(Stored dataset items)

import Summits.HodgeConjecture.FermatCycles.ConditionQFourfoldSearch
import Summits.HodgeConjecture.FermatCycles.ConditionQFourfoldSixtySixTable
import HarnessLib

/-!
# Shioda's stable-generation condition `(Q⁴ₘ)` at `m = 66` — kernel certificate (part A of 3)

HONEST FRAMING: explicit algebraic cycles for specific Hodge classes on Fermat/Delsarte varieties;
residual open instances listed; no claim on general Hodge.

Topic path `Summits/HodgeConjecture/FermatCycles/` of cell `pub-hfermat` (new work, not literature: a computer determination of the cell —
`pub-hfermat-enum/P4-TABLE.md` §(Q⁴ₘ), two implementations — certified by the Lean kernel). Framework: `ConditionQFourfold.lean`
(certificate Booleans, searches `checkQU`/`checkQN`) and `ConditionQFourfoldSearch.lean` (`conditionQ_four_of_normalized`).

THE STATEMENT. Shioda, Math. Ann. 245 (1979) §4 p. 183: `(Qⁿₘ)` — every element of `Mₘ(y)`, `3 ≤ y ≤ n/2 + 1`, is `ξ₁ − ξ₂` with
`ξ₁, ξ₂ ∈ M'ₘ = ⟨Mₘ(1), Mₘ(2), Mₘ(3)^sd⟩` (pairs, Hodge classes of the Fermat surface, semi-decomposable sextuples); by his Claim
(p. 183, Lemmas 2–3) `(Qⁿₘ)` may replace `(Pⁿₘ)` in Theorem III (`⇒` the Hodge conjecture for `Xⁿₘ`); p. 184: "we do not know any
value of `m` which satisfies `(Qₘ)` but not `(Pₘ)`". Tree: `Literature.AlgebraicGeometry.Shioda1979.ConditionQ m n`, `MPrime`,
`forall_of_conditionQ` (the Claim's arithmetic spine), `ConditionP` (Math. Ann. form of `(P)`), `FermatCharacter.ShiodaConditionUpTo`
(Proc. Japan Acad. form, with the semi-decomposable alternative).

WHAT IS PROVED HERE (level `m = 66`, part A).
* part A of 3: the kernel searches `checkQU 66 T 1 24`, `checkQU 66 T 25 41`, `checkQN 66 T 1 3` (130158 tuples);

NUMBERS (this seat's search `code/lit/q4/q4norm.py` = implementation 2; implementation 1 = ENUM `code/enum/q4table.py`,
`data/shioda_Q4_m3-100.json`): case U visits 78778 sorted tuples and case N 178841; 4636 of them are Hodge sextuples; all but 71 carry a
`(P)`-witness (case N pair 97, case N quasi 62, case N pair 3266, case N quasi 150, case N semi 32, case U pair 865, case U quasi 86, case U semi 7); the other 71 — `(1, 5, 36, 38, 54, 64)` (case U); `(1, 5, 45, 46, 50, 51)` (case U); `(1, 6, 10, 54, 63, 64)` (case U); `(1, 8, 22, 50, 55, 62)` (case U); `(1, 8, 23, 52, 54, 60)` (case U); `(1, 9, 10, 53, 62, 63)` (case U); `(1, 9, 23, 51, 54, 60)` (case U); `(1, 9, 34, 46, 48, 60)` (case U); `(1, 10, 18, 51, 54, 64)` (case U); `(1, 10, 24, 46, 54, 63)` (case U); `(1, 10, 27, 36, 60, 64)` (case U); `(1, 10, 36, 42, 45, 64)` (case U); `(1, 10, 36, 45, 46, 60)` (case U); `(1, 12, 34, 45, 46, 60)` (case U); `(1, 18, 23, 37, 59, 60)` (case U); `(1, 20, 23, 36, 54, 64)` (case U); `(1, 22, 25, 31, 55, 64)` (case U); `(1, 22, 25, 37, 55, 58)` (case U); `(1, 22, 34, 37, 49, 55)` (case U); `(1, 23, 24, 34, 56, 60)` (case U); `(1, 23, 24, 36, 54, 60)` (case U); `(1, 23, 25, 47, 48, 54)` (case U); `(1, 24, 26, 34, 53, 60)` (case U); `(1, 24, 30, 34, 46, 63)` (case U); `(1, 24, 34, 39, 46, 54)` (case U); `(1, 25, 31, 37, 49, 55)` (case U); `(2, 3, 12, 56, 60, 65)` (case N); `(2, 6, 30, 39, 56, 65)` (case N); `(2, 8, 32, 44, 50, 62)` (case N); `(2, 9, 30, 46, 48, 63)` (case N); `(2, 12, 15, 48, 56, 65)` (case N); `(2, 21, 24, 30, 56, 65)` (case N); `(3, 8, 21, 52, 54, 60)` (case N); `(3, 12, 20, 42, 56, 65)` (case N); `(3, 12, 28, 34, 60, 61)` (case N); `(3, 18, 20, 36, 57, 64)` (case N); `(3, 20, 32, 36, 42, 65)` (case N); `(3, 28, 34, 36, 48, 49)` (case N); `(4, 11, 16, 44, 58, 65)` (case N); `(4, 16, 22, 34, 58, 64)` (case N); `(4, 26, 27, 30, 51, 60)` (case N); `(6, 12, 14, 45, 58, 63)` (case N); `(6, 15, 36, 39, 40, 62)` (case N); `(6, 18, 20, 32, 57, 65)` (case N); `(6, 20, 21, 30, 56, 65)` (case N); `(6, 20, 21, 32, 54, 65)` (case N); `(6, 28, 30, 34, 39, 61)` (case N); `(8, 15, 26, 42, 48, 59)` (case N); `(8, 18, 26, 30, 57, 59)` (case N); `(8, 21, 26, 30, 54, 59)` (case N); `(9, 10, 16, 42, 60, 61)` (case N); `(9, 16, 38, 39, 42, 54)` (case N); `(10, 11, 28, 44, 46, 59)` (case N); `(10, 11, 28, 44, 52, 53)` (case N); `(10, 11, 40, 44, 46, 47)` (case N); `(10, 15, 16, 36, 60, 61)` (case N); `(10, 16, 18, 39, 54, 61)` (case N); `(10, 16, 36, 42, 45, 49)` (case N); `(10, 18, 32, 42, 45, 51)` (case N); `(10, 22, 28, 40, 46, 52)` (case N); `(10, 27, 28, 36, 48, 49)` (case N); `(12, 15, 16, 34, 60, 61)` (case N); `(12, 15, 28, 34, 48, 61)` (case N); `(12, 20, 27, 32, 42, 65)` (case N); `(12, 24, 27, 28, 50, 57)` (case N); `(12, 27, 28, 34, 48, 49)` (case N); `(14, 20, 22, 26, 55, 61)` (case N); `(14, 20, 26, 38, 44, 56)` (case N); `(15, 21, 24, 34, 48, 56)` (case N); `(16, 18, 30, 34, 39, 61)` (case N); `(21, 24, 28, 30, 34, 61)` (case N) — carry the table
certificate(s) written out in the statements below (generators checked by `genB`, the identity `s + ΣX = ΣY` by `decide`, all inside the kernel search).

PRINT STATUS (lit seat, 2026-08-20). `66 = 2·3·11`: NO refereed theorem gives the Hodge conjecture for `X⁴₆₆` (not prime / `≤ 21` / prime power / `2pᵉ` / `{2,3,5,7}`-smooth; `3 | 66` puts it outside da Silva's Prop. 3.1; even, outside the odd-degree preprint arXiv:2608.18134). In the tree the sibling cell pub-hodgefermat reaches `66` by LEVEL RAISING from `33`; the cell's table settles `(66, 4)` by Lemma 3 cancellation (E3, two implementations). This file gives an INDEPENDENT route inside Shioda's own 1979 framework: `(Q⁴₆₆)` as a kernel theorem, so HC(X⁴₆₆) follows from the printed Claim alone.

References: [Shioda1979HodgeFermat] T. Shioda, Math. Ann. 245 (1979) 175–184, §3 p. 180 (`(Pⁿₘ)`), §4 pp. 183–184 (`M'ₘ`, `(Qⁿₘ)`, Claim,
the question); [Shioda1979PJA] T. Shioda, Proc. Japan Acad. 55A (1979) §1 (Definition (i)–(iii), `(Pⁿₘ)'`); [daSilva2021HodgeFermat]
G. da Silva Jr., Experimental Results 2 (2021) e22, Def. 2.4, Question 1; [Aoki2000FermatTypeRemarks] N. Aoki, Comment. Math. Univ.
St. Pauli 49 (2000), Thm 0.1. Cell: `pub-hfermat-enum/P4-TABLE.md`, `data/shioda_Q4_m3-100.json`, `code/lit/q4/` (this seat).
-/

namespace Summit.HodgeConjecture.FermatCycles.ConditionQFourfold

open Multiset
open Literature.AlgebraicGeometry.HodgeTheory Literature.AlgebraicGeometry.HodgeTheory.FermatCharacter
open Literature.AlgebraicGeometry.Shioda1982 Literature.AlgebraicGeometry.Shioda1979
open Summit.HodgeConjecture.FermatCycles.ShiodaConditionFourfold

/-! ### Level `66` — part A -/

/-! The certificate table at level `66` is the definition `table66` of `ConditionQFourfoldSixtySixTable.lean` (71 entries `(key, X, Y)`,
`s + ΣX = ΣY`; found by `code/lit/q4/q4norm.py`, every entry checked by the kernel inside the searches). -/

set_option maxHeartbeats 0 in
/-- The `(Q)`-search at level `66`, case U, first free representative in `[1, 25)` (68012 tuples). Kernel.
[cite: Shioda1979HodgeFermat, §4 condition (Qⁿₘ), p. 183] -/
theorem checkQU_66_1 :
    checkQU 66
      table66
      1 24 = true := by
  decide +kernel

set_option maxHeartbeats 0 in
/-- The `(Q)`-search at level `66`, case U, first free representative in `[25, 66)` (10766 tuples). Kernel.
[cite: Shioda1979HodgeFermat, §4 condition (Qⁿₘ), p. 183] -/
theorem checkQU_66_25 :
    checkQU 66
      table66
      25 41 = true := by
  decide +kernel

set_option maxHeartbeats 0 in
/-- The `(Q)`-search at level `66`, case N, first free representative in `[1, 4)` (51380 tuples). Kernel.
[cite: Shioda1979HodgeFermat, §4 condition (Qⁿₘ), p. 183] -/
theorem checkQN_66_1 :
    checkQN 66
      table66
      1 3 = true := by
  decide +kernel

end Summit.HodgeConjecture.FermatCycles.ConditionQFourfold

EXERCISE. Retype every line up to and including the one that contains "# Shioda's stable-generation", beginning at the first line of the records, with no edits.

REPLY TO THE EXERCISE.
import Summits.HodgeConjecture.FermatCycles.ConditionQFourfoldSearch
import Summits.HodgeConjecture.FermatCycles.ConditionQFourfoldSixtySixTable
import HarnessLib

/-!
# Shioda's stable-generation condition `(Q⁴ₘ)` at `m = 66` — kernel certificate (part A of 3)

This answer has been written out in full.